##### Entries provided
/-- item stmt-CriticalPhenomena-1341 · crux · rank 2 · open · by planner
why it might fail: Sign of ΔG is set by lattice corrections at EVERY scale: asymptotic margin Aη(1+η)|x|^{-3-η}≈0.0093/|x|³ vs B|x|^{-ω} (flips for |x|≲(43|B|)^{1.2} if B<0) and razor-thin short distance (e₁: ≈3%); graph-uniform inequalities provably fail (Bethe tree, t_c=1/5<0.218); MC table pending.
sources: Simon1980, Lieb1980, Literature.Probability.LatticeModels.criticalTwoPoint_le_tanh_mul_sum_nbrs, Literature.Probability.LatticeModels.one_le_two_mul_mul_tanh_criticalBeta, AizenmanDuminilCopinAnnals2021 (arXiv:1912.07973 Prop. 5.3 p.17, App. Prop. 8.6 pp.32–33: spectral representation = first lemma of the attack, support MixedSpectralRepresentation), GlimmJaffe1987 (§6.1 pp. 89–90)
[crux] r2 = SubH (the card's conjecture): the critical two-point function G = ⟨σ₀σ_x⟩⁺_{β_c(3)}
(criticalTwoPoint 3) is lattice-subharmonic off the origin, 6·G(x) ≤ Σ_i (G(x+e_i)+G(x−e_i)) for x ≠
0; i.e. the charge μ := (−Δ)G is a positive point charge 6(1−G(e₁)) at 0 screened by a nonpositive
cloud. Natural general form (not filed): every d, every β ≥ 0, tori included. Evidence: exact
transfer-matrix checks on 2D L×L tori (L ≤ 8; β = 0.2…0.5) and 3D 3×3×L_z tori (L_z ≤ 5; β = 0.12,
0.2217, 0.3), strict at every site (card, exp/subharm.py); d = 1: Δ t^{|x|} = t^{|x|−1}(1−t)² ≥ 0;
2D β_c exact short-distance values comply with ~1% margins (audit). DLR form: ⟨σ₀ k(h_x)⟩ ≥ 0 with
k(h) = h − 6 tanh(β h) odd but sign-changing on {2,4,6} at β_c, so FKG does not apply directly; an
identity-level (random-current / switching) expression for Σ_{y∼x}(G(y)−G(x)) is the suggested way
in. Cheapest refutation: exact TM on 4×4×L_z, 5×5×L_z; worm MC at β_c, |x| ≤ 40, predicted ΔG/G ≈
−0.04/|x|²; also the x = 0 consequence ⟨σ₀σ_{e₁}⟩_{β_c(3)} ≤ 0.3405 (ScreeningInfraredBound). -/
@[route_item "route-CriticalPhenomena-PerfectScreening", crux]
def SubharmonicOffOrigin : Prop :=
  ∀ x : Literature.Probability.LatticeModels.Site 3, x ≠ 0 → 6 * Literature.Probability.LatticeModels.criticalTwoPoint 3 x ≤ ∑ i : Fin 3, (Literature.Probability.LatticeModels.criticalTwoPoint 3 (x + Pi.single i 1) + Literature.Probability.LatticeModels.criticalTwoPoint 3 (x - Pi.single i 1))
##########
##### Entries provided
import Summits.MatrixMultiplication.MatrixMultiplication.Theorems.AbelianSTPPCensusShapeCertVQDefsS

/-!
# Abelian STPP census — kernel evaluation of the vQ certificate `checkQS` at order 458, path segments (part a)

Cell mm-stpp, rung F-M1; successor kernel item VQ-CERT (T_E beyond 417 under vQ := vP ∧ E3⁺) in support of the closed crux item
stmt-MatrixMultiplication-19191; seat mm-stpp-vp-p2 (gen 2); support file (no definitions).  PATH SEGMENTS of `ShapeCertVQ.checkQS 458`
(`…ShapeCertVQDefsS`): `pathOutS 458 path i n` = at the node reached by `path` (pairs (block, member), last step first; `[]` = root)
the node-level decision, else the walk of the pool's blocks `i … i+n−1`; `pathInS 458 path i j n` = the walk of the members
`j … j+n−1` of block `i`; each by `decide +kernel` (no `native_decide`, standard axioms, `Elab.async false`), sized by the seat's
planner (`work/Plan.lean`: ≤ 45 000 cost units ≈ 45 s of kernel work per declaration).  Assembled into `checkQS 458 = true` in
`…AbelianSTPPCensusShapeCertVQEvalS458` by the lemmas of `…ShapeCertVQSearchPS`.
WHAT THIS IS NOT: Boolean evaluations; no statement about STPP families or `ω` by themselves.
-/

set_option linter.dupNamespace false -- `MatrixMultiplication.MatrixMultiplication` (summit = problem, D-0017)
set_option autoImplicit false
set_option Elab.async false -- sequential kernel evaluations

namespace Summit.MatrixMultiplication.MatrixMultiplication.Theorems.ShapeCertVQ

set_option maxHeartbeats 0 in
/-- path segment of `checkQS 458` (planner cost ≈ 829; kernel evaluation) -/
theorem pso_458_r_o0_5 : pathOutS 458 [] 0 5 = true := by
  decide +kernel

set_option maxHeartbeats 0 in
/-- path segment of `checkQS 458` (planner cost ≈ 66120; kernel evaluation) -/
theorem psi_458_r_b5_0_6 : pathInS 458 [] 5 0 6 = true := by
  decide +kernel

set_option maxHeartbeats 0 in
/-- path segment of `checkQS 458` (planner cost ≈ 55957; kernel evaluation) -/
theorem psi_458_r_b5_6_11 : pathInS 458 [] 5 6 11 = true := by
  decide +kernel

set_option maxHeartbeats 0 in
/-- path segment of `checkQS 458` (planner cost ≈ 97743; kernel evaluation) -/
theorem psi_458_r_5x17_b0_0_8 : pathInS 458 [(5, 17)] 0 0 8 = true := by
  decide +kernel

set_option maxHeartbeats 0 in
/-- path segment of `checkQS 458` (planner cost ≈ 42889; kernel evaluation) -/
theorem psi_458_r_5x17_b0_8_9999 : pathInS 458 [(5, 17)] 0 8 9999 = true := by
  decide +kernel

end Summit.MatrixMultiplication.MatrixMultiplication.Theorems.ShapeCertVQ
##########
##### Entries provided
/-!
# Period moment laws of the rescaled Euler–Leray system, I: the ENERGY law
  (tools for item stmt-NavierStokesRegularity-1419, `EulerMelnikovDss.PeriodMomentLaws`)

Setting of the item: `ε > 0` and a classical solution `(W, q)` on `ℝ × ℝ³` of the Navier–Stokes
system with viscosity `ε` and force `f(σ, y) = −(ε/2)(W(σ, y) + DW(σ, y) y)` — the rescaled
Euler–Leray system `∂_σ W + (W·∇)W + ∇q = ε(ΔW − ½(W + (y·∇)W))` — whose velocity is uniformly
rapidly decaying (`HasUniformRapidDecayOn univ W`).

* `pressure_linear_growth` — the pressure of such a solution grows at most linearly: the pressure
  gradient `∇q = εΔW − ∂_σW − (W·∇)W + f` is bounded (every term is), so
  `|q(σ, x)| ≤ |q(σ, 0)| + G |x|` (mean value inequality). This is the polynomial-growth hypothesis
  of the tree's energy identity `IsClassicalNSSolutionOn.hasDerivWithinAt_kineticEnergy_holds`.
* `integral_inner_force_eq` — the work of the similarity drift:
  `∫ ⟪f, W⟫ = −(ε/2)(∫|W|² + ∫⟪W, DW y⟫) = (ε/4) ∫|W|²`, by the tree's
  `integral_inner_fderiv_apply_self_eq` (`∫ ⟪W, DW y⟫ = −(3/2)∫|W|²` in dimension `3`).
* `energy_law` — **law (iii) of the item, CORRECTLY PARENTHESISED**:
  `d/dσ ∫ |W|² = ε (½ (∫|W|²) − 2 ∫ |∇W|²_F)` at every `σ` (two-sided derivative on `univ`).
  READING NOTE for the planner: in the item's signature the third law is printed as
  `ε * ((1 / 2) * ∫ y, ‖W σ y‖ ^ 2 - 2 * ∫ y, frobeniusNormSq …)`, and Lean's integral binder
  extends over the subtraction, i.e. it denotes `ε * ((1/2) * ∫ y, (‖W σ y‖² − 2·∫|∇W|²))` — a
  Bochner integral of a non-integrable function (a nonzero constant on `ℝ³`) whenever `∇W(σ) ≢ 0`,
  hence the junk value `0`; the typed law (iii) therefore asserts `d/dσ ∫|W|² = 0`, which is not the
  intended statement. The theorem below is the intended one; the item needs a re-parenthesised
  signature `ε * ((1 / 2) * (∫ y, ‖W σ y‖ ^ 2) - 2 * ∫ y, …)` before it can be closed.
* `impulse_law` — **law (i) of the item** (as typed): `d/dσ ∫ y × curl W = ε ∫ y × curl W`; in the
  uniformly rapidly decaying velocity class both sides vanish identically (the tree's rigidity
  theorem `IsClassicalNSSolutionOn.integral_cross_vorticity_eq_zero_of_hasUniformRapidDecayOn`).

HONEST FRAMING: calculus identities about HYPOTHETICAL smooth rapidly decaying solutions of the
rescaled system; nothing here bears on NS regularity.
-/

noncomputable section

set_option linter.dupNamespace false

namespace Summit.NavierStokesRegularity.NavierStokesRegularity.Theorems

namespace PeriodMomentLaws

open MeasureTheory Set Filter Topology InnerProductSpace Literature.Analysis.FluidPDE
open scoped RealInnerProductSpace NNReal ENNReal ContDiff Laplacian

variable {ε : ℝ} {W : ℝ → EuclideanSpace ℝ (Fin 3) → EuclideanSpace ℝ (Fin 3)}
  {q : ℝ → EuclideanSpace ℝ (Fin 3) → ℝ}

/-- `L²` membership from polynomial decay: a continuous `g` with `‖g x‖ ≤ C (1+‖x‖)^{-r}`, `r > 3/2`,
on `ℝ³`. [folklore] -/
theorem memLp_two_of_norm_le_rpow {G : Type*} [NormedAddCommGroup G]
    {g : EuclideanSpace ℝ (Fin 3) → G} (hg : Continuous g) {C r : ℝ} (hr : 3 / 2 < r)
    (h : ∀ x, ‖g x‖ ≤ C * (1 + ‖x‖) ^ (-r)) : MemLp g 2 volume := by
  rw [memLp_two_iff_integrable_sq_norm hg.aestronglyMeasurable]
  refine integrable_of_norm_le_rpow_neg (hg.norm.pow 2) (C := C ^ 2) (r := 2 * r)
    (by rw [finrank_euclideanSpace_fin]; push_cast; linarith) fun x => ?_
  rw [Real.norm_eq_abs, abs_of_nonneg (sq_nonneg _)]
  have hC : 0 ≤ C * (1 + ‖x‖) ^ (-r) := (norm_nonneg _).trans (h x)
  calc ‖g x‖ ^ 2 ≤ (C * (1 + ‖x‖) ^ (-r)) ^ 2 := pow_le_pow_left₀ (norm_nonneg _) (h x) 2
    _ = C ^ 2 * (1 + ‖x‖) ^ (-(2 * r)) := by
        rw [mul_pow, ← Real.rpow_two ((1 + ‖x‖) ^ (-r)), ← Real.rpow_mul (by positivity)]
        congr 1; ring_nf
##########
With the first line being the one containing "open · by planner" and the last line the one containing "transfer-matrix checks on", transcribe exactly the lines above that fall in that range.

/-- item stmt-CriticalPhenomena-1341 · crux · rank 2 · open · by planner
why it might fail: Sign of ΔG is set by lattice corrections at EVERY scale: asymptotic margin Aη(1+η)|x|^{-3-η}≈0.0093/|x|³ vs B|x|^{-ω} (flips for |x|≲(43|B|)^{1.2} if B<0) and razor-thin short distance (e₁: ≈3%); graph-uniform inequalities provably fail (Bethe tree, t_c=1/5<0.218); MC table pending.
sources: Simon1980, Lieb1980, Literature.Probability.LatticeModels.criticalTwoPoint_le_tanh_mul_sum_nbrs, Literature.Probability.LatticeModels.one_le_two_mul_mul_tanh_criticalBeta, AizenmanDuminilCopinAnnals2021 (arXiv:1912.07973 Prop. 5.3 p.17, App. Prop. 8.6 pp.32–33: spectral representation = first lemma of the attack, support MixedSpectralRepresentation), GlimmJaffe1987 (§6.1 pp. 89–90)
[crux] r2 = SubH (the card's conjecture): the critical two-point function G = ⟨σ₀σ_x⟩⁺_{β_c(3)}
(criticalTwoPoint 3) is lattice-subharmonic off the origin, 6·G(x) ≤ Σ_i (G(x+e_i)+G(x−e_i)) for x ≠
0; i.e. the charge μ := (−Δ)G is a positive point charge 6(1−G(e₁)) at 0 screened by a nonpositive
cloud. Natural general form (not filed): every d, every β ≥ 0, tori included. Evidence: exact
transfer-matrix checks on 2D L×L tori (L ≤ 8; β = 0.2…0.5) and 3D 3×3×L_z tori (L_z ≤ 5; β = 0.12,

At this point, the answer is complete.